*** Block opens ***

/-- The placement sum of a function of the joined-copy pattern, grouped by the pattern. -/
lemma sum_placements_pattern (ends : E → Sym2 V) (L : Finset E) (τ : E → ℕ) (s t : V)
    (T : Bool → Bool → Bool → R) :
    (∑ a ∈ suppL L, ∑ b ∈ suppL L, ∑ c ∈ suppL L,
        if IsPlacement L τ a b c then T (joined ends s t a) (joined ends s t b) (joined ends s t c)
        else 0) =
      ∑ pqr : Bool × Bool × Bool, (patCount ends L τ s t pqr : R) * T pqr.1 pqr.2.1 pqr.2.2 := by
  have h1 : (∑ a ∈ suppL L, ∑ b ∈ suppL L, ∑ c ∈ suppL L,
      if IsPlacement L τ a b c then T (joined ends s t a) (joined ends s t b) (joined ends s t c)
      else 0) = ∑ p ∈ placements L τ, T (pattern ends s t p).1 (pattern ends s t p).2.1
        (pattern ends s t p).2.2 := by
    unfold placements
    rw [Finset.sum_filter, Finset.sum_product]
    refine Finset.sum_congr rfl fun a _ => ?_
    rw [Finset.sum_product]
    rfl
  rw [h1, ← Finset.sum_fiberwise_of_maps_to (t := (Finset.univ : Finset (Bool × Bool × Bool)))
    (g := pattern ends s t) (fun _ _ => Finset.mem_univ _)]
  refine Finset.sum_congr rfl fun pqr _ => ?_
  rw [Finset.sum_congr rfl fun p hp => by
    rw [(Finset.mem_filter.1 hp).2]]
  rw [Finset.sum_const, nsmul_eq_mul]
  rfl

/-- Grouping the eight patterns by their weight. -/
lemma sum_pattern_weight (c : ℕ → ℕ) (T : Bool → Bool → Bool → R) :
    (∑ pqr : Bool × Bool × Bool, ((c (pqr.1.toNat + pqr.2.1.toNat + pqr.2.2.toNat) : ℕ) : R) *
        T pqr.1 pqr.2.1 pqr.2.2) =
      ∑ k ∈ Finset.range 4, ((c k : ℕ) : R) * ∑ p : Bool, ∑ q : Bool, ∑ r : Bool,
        if p.toNat + q.toNat + r.toNat = k then T p q r else 0 := by
  rw [Fintype.sum_prod_type]
  simp only [Fintype.sum_prod_type, Fintype.sum_bool, Finset.sum_range_succ, Finset.sum_range_zero]
  simp
  ring

end Pattern

/-! ## The identity -/

section Identity

open Classical OneTyped

variable {V : Type*} {E : Type*} [Fintype E] [DecidableEq E] {R : Type*} [Field R]

/-- **The two-terminal lemma for the crux kernel** (mine-1 §26(e)): a typed subgraph `H` = the
edges `L ⊆ F` with both ends in `I ∪ {s, t}` (`I` unmarked and internal: every other edge at a
vertex of `I` is untyped and pinned closed) contributes to the typed base exactly as a single
`s`–`t` edge of type `k` with the nonnegative integer multiplicity `c_k = twoTermCoeff … k` = the
number of typed placements of `L` joining `s, t` in exactly `k` (fixed) copies:
`N(B + H) = Σ_{k ≤ 3} c_k · N(B + s–t(k))`, the edge `h₀ ∈ L` re-attached to `s(s, t)` and re-typed
`k`, the rest of `L` deleted. `k = 0` is the deletion, `k = 3` the contraction; the series and
parallel rules are the cases `|I| = 1` / `I = ∅`. -/
theorem typedCount_twoTerminal (ends : E → Sym2 V) (o a₁ a₂ a₃ b : V) {I : Set V} {s t : V}
    (hs : s ∉ I) (ht : t ∉ I) (hI : ∀ v ∈ I, v ≠ o ∧ v ≠ a₁ ∧ v ≠ a₂ ∧ v ≠ a₃ ∧ v ≠ b)
    {L : Finset E} (hLI : ∀ e ∈ L, ∀ v ∈ ends e, v ∈ I ∨ v = s ∨ v = t) {h₀ : E} (h₀L : h₀ ∈ L)
    {F : Finset E} (hLF : L ⊆ F) (z : Config E) (τ : E → ℕ)
    (hcl : ∀ e, e ∉ L → (∃ v ∈ I, v ∈ ends e) → e ∉ F ∧ z e = false) :
    typedCount F z τ (K3 ends o a₁ a₂ a₃ b : Config E → Config E → Config E → R) =
      ∑ k ∈ Finset.range 4, (twoTermCoeff ends L τ s t k : R) *
        typedCount (insert h₀ (F \ L)) (offL L z) (Function.update τ h₀ k)
          (K3 (Function.update ends h₀ s(s, t)) o a₁ a₂ a₃ b) := by
  set ends' := Function.update ends h₀ s(s, t) with hends'
  have hh₀ : h₀ ∉ F \ L := fun h => (Finset.mem_sdiff.1 h).2 h₀L
  -- the pieces
  set T : Bool → Bool → Bool → R := fun p q r =>
    typedCount (F \ L) (offL L z) τ (fun x y w => K3 ends' o a₁ a₂ a₃ b
      (Function.update x h₀ p) (Function.update y h₀ q) (Function.update w h₀ r)) with hT
  -- the kernel at a placement is the kernel of the virtual edge
  have hK : ∀ a b' c : Config E, a ∈ suppL L → b' ∈ suppL L → c ∈ suppL L →
      typedCount (F \ L) (offL L z) τ (fun x y w => K3 ends o a₁ a₂ a₃ b
        (patchL L a x) (patchL L b' y) (patchL L c w)) =
      T (joined ends s t a) (joined ends s t b') (joined ends s t c) := by
    intro a b' c ha hb hc
    rw [hT]
    refine typedCount_congr_K_on _ _ _ fun x y w hxyw _ => ?_
    -- closedness on `L` and on the pinned-closed edges at `I`, from the support
    have hsupp : ∀ a' x' : Config E, (∀ e, e ∉ F \ L → x' e = offL L z e) →
        (∀ e ∈ L, x' e = false) ∧
          ∀ e, e ∉ L → (∃ v ∈ I, v ∈ ends e) → patchL L a' x' e = false := by
      intro a' x' hx'
      refine ⟨fun e he => ?_, fun e heL hv => ?_⟩
      · have := hx' e fun h => (Finset.mem_sdiff.1 h).2 he
        rwa [offL_of_mem he] at this
      · obtain ⟨heF, hze⟩ := hcl e heL hv
        rw [patchL_of_not_mem heL, hx' e fun h => heF (Finset.mem_sdiff.1 h).1,
          offL_of_not_mem heL, hze]
    have hx := hsupp a x fun e he => (hxyw e he).1
    have hy := hsupp b' y fun e he => (hxyw e he).2.1
    have hw := hsupp c w fun e he => (hxyw e he).2.2
    rw [K3_eq_KB, K3_eq_KB]
    have hst : ∀ (a' : Config E) (x' : Config E), a' ∈ suppL L → (∀ e ∈ L, x' e = false) →
        (∀ e, e ∉ L → (∃ v ∈ I, v ∈ ends e) → patchL L a' x' e = false) →
        st ends o a₁ a₂ a₃ b (patchL L a' x') =
          st ends' o a₁ a₂ a₃ b (Function.update x' h₀ (joined ends s t a')) := by
      intro a' x' ha' hx' hcl'
      have hj : joined ends s t a' = true ↔ Conn ends (onL L (patchL L a' x')) s t := by
        rw [onL_patchL (mem_suppL.1 ha'), joined, decide_eq_true_iff]
      have := st_twoTerminal ends o a₁ a₂ a₃ b hs ht hI hLI h₀L (patchL L a' x') hcl' hj
      rwa [offL_patchL _ hx'] at this
    rw [hst a x ha hx.1 hx.2, hst b' y hb hy.1 hy.2, hst c w hc hw.1 hw.2]
  -- the right-hand pieces
  have hR : ∀ k : ℕ, typedCount (insert h₀ (F \ L)) (offL L z) (Function.update τ h₀ k)
      (K3 ends' o a₁ a₂ a₃ b : Config E → Config E → Config E → R) =
      ∑ p : Bool, ∑ q : Bool, ∑ r : Bool,
        if p.toNat + q.toNat + r.toNat = k then T p q r else 0 := by
    intro k
    rw [typedCount_split (insert h₀ (F \ L)) h₀ (Finset.mem_insert_self _ _)]
    refine Finset.sum_congr rfl fun p _ => Finset.sum_congr rfl fun q _ =>
      Finset.sum_congr rfl fun r _ => ?_
    rw [Function.update_self]
    refine if_congr Iff.rfl ?_ rfl
    rw [hT]
    simp only
    rw [Finset.erase_insert hh₀]
    have hz : Function.update (offL L z) h₀ false = offL L z := by
      conv_lhs => rw [← offL_of_mem (ω := z) h₀L]
      exact Function.update_eq_self h₀ (offL L z)
    rw [hz]
    refine typedCount_congr_τ _ _ (fun e he => ?_) _
    rw [Function.update_of_ne (fun h => hh₀ (by rw [← h]; exact he))]
  -- assembly
  have hmid : (∑ a ∈ suppL L, ∑ b' ∈ suppL L, ∑ c ∈ suppL L,
      if IsPlacement L τ a b' c then typedCount (F \ L) (offL L z) τ
        (fun x y w => K3 ends o a₁ a₂ a₃ b (patchL L a x) (patchL L b' y) (patchL L c w)) else 0) =
      ∑ a ∈ suppL L, ∑ b' ∈ suppL L, ∑ c ∈ suppL L,
        if IsPlacement L τ a b' c then
          T (joined ends s t a) (joined ends s t b') (joined ends s t c) else 0 :=
    Finset.sum_congr rfl fun a ha => Finset.sum_congr rfl fun b' hb =>
      Finset.sum_congr rfl fun c hc => by
        by_cases hP : IsPlacement L τ a b' c
        · rw [if_pos hP, if_pos hP, hK a b' c ha hb hc]
        · rw [if_neg hP, if_neg hP]
  have hpat : (∑ pqr : Bool × Bool × Bool, (patCount ends L τ s t pqr : R) * T pqr.1 pqr.2.1 pqr.2.2) =
      ∑ pqr : Bool × Bool × Bool,
        ((twoTermCoeff ends L τ s t (pqr.1.toNat + pqr.2.1.toNat + pqr.2.2.toNat) : ℕ) : R) *
          T pqr.1 pqr.2.1 pqr.2.2 :=
    Finset.sum_congr rfl fun pqr _ => by
      obtain ⟨p, q, r⟩ := pqr
      rw [patCount_eq_coeff]
  rw [typedCount_split_finset F L hLF z τ, hmid, sum_placements_pattern ends L τ s t T, hpat,
    sum_pattern_weight (twoTermCoeff ends L τ s t) T]
  simp only [hR]

end Identity

/-! ## The reduction rule -/

section Reduction

open Classical

variable {V : Type*} {E : Type*} [Fintype E] [DecidableEq E] {R : Type*} [Field R] [LinearOrder R]
  [IsStrictOrderedRing R]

*** Block closes ***

— WORK TO COMPLETE —
Retype exactly the lines above, from the one with "false := by" through the one with "rw [patchL_of_not_mem heL, hx'", inclusive.

— RESPONSE TO THIS TASK —
          ∀ e, e ∉ L → (∃ v ∈ I, v ∈ ends e) → patchL L a' x' e = false := by
      intro a' x' hx'
      refine ⟨fun e he => ?_, fun e heL hv => ?_⟩
      · have := hx' e fun h => (Finset.mem_sdiff.1 h).2 he
        rwa [offL_of_mem he] at this
      · obtain ⟨heF, hze⟩ := hcl e heL hv
        rw [patchL_of_not_mem heL, hx' e fun h => heF (Finset.mem_sdiff.1 h).1,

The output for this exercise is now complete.